There no is question that Kibble, building on the work of Utiyama, did this formally in his 1961 paper. There is no point in denying that. But there is a trick here, having something to do I suspect with the construction of the covariant derivative.

Show us. The covariant derivative is the choice of the connection field that you keep confounding with the gauge transformations because you have not gone through the algebra of the local gauging program with sufficient attention to detail.

I'm not sure why you think this Jack. The gauge field of any gauge theory is essentially a connection field.

You are having trouble parsing my sentences again.

I am?

What don't you get in my

"The covariant derivative is the choice of the connection field that you keep confounding with the gauge transformations"

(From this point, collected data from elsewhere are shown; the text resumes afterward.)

import Summits.PneNP.PneNP.Theorems.SmallBlockRothvossBallGridBound
import Summits.PneNP.MatchingPsdRank.Conjectures.MatchingSmallBlockPsdBound
import HarnessLib

/-!
# Block psd lifts of the perfect matching polytope: the fixed-block rung leaf F-N2.SOCb (cell pnp-psdrank)

Landing file 7 (pnp-psdrank-eng g4): the by-name closer of the rung leaf
`Summit.PneNP.MatchingPsdRank.MatchingBlockPsdBound` (typed by pnp-psdrank-p2, landed by pnp-psdrank-lit,
p417221; alt-closer F-N2.SOCb): for every block size `b ≥ 1` there are `α > 0` and `n₀` such that every
`(S^b_+)^m` factorization of the odd-cut slack matrix of `P_PM(n)` (`n ≥ n₀` even) has `2^{α n} ≤ m`. It follows
from the explicit polynomial-in-`b` bound `blockPsd_explicit` (`2^{δ_R n/(798(b+1))} ≤ m · 14400 b⁵ n³`, file
`SmallBlockRothvossBallGridBound`) with `α_b = δ_R/(1596(b+1))` by exponential-versus-polynomial arithmetic.
(The cell's first kernel proof of this leaf, pnp-psdrank-eng g3's `SocLiftB.lean`, gives
`α_b = δ_R/(798(b+1)(2b+3))`; its tree chain is `SmallBlockRothvossGridNet` / `…AccountingB` / `…Face`.)
[cite: Rothvoss2017, Thm. 1] [cite: FawziParrilo2013, §1.2 (the COR analogue)]
WHAT THIS IS NOT: not a bound on general psd rank / SDP extension complexity of matching (rung F-N2 stays open:
a single block of dimension `≳ n/log n` escapes every statement of this family); nothing P ≠ NP-relevant.
-/

set_option linter.dupNamespace false -- `Summit.PneNP.PneNP.…`: summit = sub-problem (D-0017)

noncomputable section

open Finset Real Literature.Barriers.PneNP Literature.Combinatorics.Optimization

namespace Summit.PneNP.PneNP.Theorems.SmallBlockRothvossBallGrid

/-- **Rung leaf F-N2.SOCb, closed by name: fixed-block psd lifts of the perfect matching polytope are
exponential.** For every `b ≥ 1`, with `α_b = δ_R/(1596(b+1))`: every `(S^b_+)^m` factorization of the
odd-cut slack matrix of `P_PM(n)`, `n ≥ n₀(b)` even, has `m ≥ 2^{α_b n}`. From `blockPsd_explicit`. (At `b = 2`
this re-proves the leaf F-N2.SOC, whose closer of record is `SmallBlockRothvoss.MatchingSmallBlockPsdBound_proof`,
constant `δ_R/6384`; not restated here.) -/
theorem matchingBlockPsdBound_holds : Summit.PneNP.MatchingPsdRank.MatchingBlockPsdBound := by
  intro b hb
  obtain ⟨n₀, hn₀⟩ := blockPsd_explicit
  have hδ := δR_pos
  have hb0 : (0 : ℝ) < b := by exact_mod_cast hb
  have hC0 : (0 : ℝ) < 14400 * (b : ℝ) ^ 5 := by positivity
  set κ : ℝ := δR / (798 * (b + 1)) with hκ
  have hκ0 : 0 < κ := by positivity
  have hα0 : 0 < κ / 2 := by positivity
  obtain ⟨n₁, hn₁⟩ : ∃ n₁ : ℕ, ∀ n ≥ n₁, 2 * (n : ℝ) ^ 2 ≤ (2 : ℝ) ^ (κ / 4 * n - 0) :=
    Filter.eventually_atTop.1 (eventually_two_mul_sq_le_two_rpow (by positivity) 0)
  refine ⟨κ / 2, hα0, max n₀ (max n₁ ⌈14400 * (b : ℝ) ^ 5⌉₊), fun n hn heven r hfac => ?_⟩
  have hnn₀ : n₀ ≤ n := le_trans (le_max_left _ _) hn
  have hnn₁ : n₁ ≤ n := le_trans (le_max_left _ _) (le_trans (le_max_right _ _) hn)
  have hnC : 14400 * (b : ℝ) ^ 5 ≤ n :=
    (Nat.le_ceil (14400 * (b : ℝ) ^ 5)).trans
      (by exact_mod_cast le_trans (le_max_right _ _) (le_trans (le_max_right _ _) hn))
  have h1 := hn₀ n hnn₀ heven b r hb hfac
  have hexp : δR * n / (798 * (b + 1)) = κ / 2 * n + κ / 2 * n := by rw [hκ]; ring
  rw [hexp, Real.rpow_add (by norm_num)] at h1
  -- `14400 b⁵ n³ ≤ n⁴ ≤ 4 n⁴ = (2n²)² ≤ 2^{κ n / 2}`
  have h2 := hn₁ n hnn₁
  rw [sub_zero] at h2
  have hn0 : (0 : ℝ) ≤ n := Nat.cast_nonneg n
  have hy0 : 0 < (2 : ℝ) ^ (κ / 2 * n) := Real.rpow_pos_of_pos (by norm_num) _
  have h3 : 14400 * (b : ℝ) ^ 5 * (n : ℝ) ^ 3 ≤ (2 : ℝ) ^ (κ / 2 * n) := by
    have e1 : 14400 * (b : ℝ) ^ 5 * (n : ℝ) ^ 3 ≤ (2 * (n : ℝ) ^ 2) ^ 2 := by
      calc 14400 * (b : ℝ) ^ 5 * (n : ℝ) ^ 3 ≤ n * (n : ℝ) ^ 3 :=
            mul_le_mul_of_nonneg_right hnC (by positivity)
        _ ≤ (2 * (n : ℝ) ^ 2) ^ 2 := by nlinarith [pow_nonneg hn0 4]
    have e2 : (2 * (n : ℝ) ^ 2) ^ 2 ≤ ((2 : ℝ) ^ (κ / 4 * n)) ^ 2 := pow_le_pow_left₀ (by positivity) h2 2
    have e3 : ((2 : ℝ) ^ (κ / 4 * n)) ^ 2 = (2 : ℝ) ^ (κ / 2 * n) := by
      rw [← Real.rpow_natCast, ← Real.rpow_mul (by norm_num)]; congr 1; push_cast; ring
    linarith [e3 ▸ e2]
  have h4 : (2 : ℝ) ^ (κ / 2 * n) * (2 : ℝ) ^ (κ / 2 * n) ≤ r * (2 : ℝ) ^ (κ / 2 * n) :=
    h1.trans (mul_le_mul_of_nonneg_left h3 (Nat.cast_nonneg r))
  exact le_of_mul_le_mul_right h4 hy0

end Summit.PneNP.PneNP.Theorems.SmallBlockRothvossBallGrid

end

Let's be explicit about this in the simplest U1 EM case.

This better be good. :-)

Using Cartan's elegant short and sweet notation

Local gauging global U1 to U1(x) induces the connection 1-form A when you require minimal coupling which means

d -->  D = d + A

for now I suppress coupling strengths to keep the math simples

In classical U1 gauge theory the "connection 1-form A" is only really "induced" in the sense that it is mathematically constructed to compensate for the spurious effects of locally gauging a group of "rigid" phase transformations on the partial derivatives d.

That's what I said.

I'm not sure whether it was ever specified by Weyl, London, or the others whether such "gauge transformations"  of the phase were passive or active.

Irrelevant - makes no difference to the physical reality out there. All detectors connected by a gauge transformation in GR must be locally coincident. An active gauge transformation does not take you from Earth to the Stars. That seems to be part of your misconception. You seem to think that an active gauge transformation is a real physical displacement over a perhaps cosmological distance. For that we need a stable wormhole.

So we're back to square one.

Speak for yourself.

Recall that Weyl's original scale factor was regarded as being purely mathematical in character, and yet he hoped to pull out unified EM theory like a rabbit out of a hat! This is all aside from the fact the it didn't work for other reasons.

It's the extension of the Lagrangian density of the input source field that is the physics - not the redundant gauge transformations.

That is, one starts with a Lagrangian density L(psi, psi,u) that is invariant under the global U1

because of the derivatives in the parameters of the group U1(x)  ~ e^iQ@(x) we need the A and this gives a new Lagrangian density

Yes because passive phase transformations don't have any physical meaning. But if that's the case, why would locally gauged phase transformations be compensated by a *physical* field?

Why bother to argue at all? Why not just say, "Abracadabra"?

This idea eludes you. The physics is to keep the total dynamical action integral invariant under the larger local group and the only way to do that is to introduce a compensating gauge potential - a Cartan 1-form that in general is not closed.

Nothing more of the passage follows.